The task:
Among the entries below, tally the lines that include "hrow", and give the number alone.
---
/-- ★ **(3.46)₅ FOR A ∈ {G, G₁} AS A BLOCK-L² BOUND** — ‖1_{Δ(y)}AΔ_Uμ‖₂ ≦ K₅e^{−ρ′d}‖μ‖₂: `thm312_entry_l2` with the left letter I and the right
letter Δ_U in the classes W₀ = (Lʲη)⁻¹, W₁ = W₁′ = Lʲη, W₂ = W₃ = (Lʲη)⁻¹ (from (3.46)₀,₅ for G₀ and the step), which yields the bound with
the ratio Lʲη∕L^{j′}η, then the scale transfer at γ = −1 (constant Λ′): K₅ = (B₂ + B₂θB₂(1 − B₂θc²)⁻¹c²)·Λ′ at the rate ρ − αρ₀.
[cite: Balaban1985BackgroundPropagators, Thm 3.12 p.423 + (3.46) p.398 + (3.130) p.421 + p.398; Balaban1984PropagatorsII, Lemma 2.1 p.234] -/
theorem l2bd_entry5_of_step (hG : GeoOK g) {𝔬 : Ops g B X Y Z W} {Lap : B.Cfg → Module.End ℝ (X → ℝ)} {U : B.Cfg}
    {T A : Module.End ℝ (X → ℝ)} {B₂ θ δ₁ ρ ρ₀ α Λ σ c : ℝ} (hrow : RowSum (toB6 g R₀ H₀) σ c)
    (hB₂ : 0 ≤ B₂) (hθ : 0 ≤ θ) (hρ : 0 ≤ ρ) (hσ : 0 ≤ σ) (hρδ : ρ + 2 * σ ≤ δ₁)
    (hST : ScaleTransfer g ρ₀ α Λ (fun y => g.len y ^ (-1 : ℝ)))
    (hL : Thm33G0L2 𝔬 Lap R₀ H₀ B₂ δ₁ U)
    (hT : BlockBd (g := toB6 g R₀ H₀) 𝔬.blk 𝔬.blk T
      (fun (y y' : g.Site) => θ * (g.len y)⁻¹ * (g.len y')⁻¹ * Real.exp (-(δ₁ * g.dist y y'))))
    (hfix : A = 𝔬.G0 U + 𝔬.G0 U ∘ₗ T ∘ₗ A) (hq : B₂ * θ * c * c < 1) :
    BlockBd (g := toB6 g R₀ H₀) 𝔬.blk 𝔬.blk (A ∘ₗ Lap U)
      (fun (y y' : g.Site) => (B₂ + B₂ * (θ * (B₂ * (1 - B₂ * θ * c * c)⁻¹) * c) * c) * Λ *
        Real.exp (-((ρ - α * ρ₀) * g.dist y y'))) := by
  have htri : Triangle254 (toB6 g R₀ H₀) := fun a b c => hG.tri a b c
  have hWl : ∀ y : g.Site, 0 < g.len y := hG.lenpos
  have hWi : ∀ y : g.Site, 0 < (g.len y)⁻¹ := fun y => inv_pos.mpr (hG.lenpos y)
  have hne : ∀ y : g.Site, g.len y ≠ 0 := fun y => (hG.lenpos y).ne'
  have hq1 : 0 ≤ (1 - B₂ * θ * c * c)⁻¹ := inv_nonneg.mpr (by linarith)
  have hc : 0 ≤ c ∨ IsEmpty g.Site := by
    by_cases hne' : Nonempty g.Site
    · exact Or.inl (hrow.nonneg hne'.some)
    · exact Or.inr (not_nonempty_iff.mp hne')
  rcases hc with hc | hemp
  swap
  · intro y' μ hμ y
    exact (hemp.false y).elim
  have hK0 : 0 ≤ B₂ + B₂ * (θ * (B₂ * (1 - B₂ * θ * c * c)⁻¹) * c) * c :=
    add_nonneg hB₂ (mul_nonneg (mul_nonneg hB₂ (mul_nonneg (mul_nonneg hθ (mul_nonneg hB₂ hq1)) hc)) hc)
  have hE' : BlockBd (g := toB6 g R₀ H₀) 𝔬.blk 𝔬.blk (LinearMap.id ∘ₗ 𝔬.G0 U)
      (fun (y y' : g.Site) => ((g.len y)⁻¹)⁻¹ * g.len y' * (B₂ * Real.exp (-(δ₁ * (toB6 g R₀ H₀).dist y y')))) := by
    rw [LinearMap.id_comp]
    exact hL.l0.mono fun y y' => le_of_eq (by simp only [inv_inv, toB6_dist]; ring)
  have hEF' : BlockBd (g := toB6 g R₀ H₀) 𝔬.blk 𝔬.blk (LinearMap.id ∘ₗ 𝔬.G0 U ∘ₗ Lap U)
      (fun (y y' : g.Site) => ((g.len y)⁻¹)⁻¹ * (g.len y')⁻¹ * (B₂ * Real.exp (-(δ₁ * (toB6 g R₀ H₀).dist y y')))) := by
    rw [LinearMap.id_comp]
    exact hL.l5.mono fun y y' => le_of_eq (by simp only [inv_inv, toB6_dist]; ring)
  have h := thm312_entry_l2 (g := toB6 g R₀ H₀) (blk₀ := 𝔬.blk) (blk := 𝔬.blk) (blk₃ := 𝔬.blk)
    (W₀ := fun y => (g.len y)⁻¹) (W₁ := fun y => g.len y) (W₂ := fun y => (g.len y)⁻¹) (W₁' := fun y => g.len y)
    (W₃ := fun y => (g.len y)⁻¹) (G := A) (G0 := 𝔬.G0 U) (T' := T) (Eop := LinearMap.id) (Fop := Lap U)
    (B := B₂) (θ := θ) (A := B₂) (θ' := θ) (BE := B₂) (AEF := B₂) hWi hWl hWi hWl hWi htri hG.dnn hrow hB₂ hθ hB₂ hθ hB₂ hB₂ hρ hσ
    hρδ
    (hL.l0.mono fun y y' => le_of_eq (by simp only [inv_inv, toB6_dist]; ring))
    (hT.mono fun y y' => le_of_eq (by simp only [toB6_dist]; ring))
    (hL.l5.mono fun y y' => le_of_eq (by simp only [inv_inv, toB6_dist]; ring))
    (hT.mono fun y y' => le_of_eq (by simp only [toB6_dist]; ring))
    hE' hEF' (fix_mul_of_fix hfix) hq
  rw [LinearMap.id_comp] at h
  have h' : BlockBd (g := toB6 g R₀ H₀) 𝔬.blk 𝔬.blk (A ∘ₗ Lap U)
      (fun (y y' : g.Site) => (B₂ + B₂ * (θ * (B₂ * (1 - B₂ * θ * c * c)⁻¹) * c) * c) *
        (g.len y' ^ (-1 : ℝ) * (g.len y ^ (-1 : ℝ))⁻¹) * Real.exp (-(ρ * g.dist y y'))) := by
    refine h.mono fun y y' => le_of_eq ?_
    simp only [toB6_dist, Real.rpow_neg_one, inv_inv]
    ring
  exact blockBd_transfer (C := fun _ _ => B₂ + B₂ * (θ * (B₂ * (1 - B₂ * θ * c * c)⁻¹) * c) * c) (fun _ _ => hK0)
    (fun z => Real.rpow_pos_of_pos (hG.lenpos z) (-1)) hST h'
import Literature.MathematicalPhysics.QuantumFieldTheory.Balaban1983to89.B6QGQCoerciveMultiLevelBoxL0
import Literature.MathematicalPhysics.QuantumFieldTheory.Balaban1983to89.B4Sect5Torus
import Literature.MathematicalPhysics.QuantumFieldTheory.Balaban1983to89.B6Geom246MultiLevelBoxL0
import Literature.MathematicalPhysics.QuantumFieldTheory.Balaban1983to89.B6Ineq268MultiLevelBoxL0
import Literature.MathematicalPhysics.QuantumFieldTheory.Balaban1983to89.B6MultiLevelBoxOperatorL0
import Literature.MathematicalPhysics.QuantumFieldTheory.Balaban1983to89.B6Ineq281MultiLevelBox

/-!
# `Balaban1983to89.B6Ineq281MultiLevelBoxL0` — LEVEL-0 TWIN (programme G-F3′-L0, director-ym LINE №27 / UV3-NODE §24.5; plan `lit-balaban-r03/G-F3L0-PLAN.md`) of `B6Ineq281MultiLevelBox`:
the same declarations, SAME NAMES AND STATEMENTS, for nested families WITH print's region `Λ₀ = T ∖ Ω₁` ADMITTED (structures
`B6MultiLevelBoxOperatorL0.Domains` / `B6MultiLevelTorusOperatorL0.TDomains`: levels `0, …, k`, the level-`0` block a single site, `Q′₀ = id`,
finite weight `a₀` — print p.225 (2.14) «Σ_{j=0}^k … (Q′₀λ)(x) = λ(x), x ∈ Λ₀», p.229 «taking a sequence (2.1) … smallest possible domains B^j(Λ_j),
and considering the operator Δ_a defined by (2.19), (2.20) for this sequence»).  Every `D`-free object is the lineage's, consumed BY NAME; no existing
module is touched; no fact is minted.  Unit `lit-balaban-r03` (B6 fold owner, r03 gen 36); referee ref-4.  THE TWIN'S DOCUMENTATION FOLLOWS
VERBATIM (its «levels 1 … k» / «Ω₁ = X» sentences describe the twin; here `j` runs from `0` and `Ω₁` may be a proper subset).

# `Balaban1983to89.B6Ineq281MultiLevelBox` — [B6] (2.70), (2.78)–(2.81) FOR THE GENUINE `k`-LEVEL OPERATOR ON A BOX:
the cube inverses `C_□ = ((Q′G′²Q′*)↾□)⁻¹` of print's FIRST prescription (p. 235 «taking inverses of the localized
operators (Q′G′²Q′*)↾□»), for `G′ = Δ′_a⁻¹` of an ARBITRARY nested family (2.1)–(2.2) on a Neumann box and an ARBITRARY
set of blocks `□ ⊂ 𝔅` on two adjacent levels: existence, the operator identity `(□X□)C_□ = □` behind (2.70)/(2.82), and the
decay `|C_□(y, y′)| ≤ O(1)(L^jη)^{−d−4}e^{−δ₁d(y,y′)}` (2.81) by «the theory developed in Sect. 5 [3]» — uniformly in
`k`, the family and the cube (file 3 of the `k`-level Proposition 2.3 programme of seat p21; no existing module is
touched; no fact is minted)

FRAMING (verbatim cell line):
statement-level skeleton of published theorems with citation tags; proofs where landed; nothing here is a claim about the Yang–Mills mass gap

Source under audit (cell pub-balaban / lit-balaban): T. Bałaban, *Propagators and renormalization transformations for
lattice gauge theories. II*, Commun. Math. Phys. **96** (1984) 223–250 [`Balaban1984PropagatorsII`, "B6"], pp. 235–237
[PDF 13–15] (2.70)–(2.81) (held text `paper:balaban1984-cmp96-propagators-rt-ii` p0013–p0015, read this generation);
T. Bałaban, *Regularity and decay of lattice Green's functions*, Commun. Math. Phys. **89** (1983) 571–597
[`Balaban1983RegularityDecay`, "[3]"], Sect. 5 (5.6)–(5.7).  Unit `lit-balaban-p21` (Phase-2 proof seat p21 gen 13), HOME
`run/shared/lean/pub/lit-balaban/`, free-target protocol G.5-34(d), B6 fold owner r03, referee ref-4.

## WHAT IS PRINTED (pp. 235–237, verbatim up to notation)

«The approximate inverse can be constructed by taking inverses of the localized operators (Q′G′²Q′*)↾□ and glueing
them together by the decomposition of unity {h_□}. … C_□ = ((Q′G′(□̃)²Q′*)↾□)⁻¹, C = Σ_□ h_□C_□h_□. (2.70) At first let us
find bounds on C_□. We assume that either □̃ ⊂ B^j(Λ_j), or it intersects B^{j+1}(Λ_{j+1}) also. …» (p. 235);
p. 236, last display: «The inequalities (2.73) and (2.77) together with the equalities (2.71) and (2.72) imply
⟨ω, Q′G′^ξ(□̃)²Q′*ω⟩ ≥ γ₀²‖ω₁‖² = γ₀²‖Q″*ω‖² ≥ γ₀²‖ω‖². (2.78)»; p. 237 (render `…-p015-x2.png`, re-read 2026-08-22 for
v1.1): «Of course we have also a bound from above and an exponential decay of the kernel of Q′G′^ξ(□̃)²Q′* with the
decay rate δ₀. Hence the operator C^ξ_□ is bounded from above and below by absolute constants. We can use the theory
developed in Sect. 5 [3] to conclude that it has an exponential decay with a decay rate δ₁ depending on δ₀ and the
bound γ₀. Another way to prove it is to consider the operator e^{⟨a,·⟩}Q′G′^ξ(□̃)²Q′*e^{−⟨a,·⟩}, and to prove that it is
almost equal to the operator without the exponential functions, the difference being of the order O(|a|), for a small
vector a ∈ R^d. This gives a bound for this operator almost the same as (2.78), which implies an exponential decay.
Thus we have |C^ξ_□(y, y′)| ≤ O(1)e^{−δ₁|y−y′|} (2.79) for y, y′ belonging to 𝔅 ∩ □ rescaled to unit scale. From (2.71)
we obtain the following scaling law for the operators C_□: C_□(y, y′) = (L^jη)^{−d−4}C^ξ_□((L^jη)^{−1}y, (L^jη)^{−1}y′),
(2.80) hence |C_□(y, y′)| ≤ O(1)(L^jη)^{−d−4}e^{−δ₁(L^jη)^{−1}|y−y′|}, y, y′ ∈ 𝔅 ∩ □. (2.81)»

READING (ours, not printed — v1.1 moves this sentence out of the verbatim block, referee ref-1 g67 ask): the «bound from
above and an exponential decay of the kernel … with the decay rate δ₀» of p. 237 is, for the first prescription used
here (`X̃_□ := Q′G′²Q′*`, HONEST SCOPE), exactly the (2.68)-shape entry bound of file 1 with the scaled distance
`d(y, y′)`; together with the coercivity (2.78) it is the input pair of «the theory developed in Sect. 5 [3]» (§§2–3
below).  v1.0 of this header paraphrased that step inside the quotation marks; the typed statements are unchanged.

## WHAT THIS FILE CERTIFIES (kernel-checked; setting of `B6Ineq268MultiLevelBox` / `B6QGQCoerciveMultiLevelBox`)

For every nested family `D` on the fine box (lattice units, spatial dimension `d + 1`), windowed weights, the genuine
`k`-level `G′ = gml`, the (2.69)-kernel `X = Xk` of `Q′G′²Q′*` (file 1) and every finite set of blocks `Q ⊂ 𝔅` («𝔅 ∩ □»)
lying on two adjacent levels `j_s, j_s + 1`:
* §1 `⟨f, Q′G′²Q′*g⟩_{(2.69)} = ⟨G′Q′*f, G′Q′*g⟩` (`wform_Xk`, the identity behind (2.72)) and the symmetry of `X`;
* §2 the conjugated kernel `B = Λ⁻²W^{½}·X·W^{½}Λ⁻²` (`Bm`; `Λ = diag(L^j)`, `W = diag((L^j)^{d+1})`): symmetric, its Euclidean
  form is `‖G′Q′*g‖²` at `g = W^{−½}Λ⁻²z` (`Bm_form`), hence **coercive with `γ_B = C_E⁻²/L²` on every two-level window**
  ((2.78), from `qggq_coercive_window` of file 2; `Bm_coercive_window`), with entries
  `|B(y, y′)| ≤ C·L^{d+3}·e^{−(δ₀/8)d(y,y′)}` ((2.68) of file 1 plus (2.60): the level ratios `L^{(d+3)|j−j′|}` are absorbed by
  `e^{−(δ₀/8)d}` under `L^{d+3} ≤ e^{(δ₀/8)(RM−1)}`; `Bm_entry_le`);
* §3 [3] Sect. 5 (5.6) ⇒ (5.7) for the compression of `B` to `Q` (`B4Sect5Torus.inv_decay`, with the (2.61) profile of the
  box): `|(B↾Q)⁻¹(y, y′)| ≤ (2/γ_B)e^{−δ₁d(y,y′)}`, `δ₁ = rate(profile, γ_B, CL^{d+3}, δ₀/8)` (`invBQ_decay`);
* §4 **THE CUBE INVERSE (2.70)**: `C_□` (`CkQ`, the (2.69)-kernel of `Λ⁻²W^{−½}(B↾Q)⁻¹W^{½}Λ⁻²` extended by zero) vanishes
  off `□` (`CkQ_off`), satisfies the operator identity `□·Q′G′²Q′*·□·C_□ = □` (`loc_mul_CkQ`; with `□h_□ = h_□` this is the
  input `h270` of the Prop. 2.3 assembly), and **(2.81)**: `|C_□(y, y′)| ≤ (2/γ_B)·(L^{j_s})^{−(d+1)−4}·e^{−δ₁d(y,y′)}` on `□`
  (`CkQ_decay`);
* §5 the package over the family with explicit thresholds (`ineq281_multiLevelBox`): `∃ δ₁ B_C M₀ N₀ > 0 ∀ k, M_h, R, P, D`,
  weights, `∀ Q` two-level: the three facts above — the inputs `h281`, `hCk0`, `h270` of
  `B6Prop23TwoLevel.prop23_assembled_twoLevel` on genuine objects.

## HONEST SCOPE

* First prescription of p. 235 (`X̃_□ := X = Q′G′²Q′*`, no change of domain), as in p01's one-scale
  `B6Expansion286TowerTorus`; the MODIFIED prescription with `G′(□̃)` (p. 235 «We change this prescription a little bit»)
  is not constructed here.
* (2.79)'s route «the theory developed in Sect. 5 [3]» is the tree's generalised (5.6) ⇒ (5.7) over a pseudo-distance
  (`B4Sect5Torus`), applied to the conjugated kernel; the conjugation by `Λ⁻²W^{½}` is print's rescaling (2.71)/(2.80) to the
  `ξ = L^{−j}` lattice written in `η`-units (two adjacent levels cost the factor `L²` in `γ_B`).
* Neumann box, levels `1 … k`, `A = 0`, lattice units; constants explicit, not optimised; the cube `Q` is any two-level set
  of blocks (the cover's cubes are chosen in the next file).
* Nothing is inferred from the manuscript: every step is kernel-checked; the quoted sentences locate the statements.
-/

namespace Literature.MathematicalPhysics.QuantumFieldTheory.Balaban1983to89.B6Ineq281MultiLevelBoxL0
---
Your solution:
3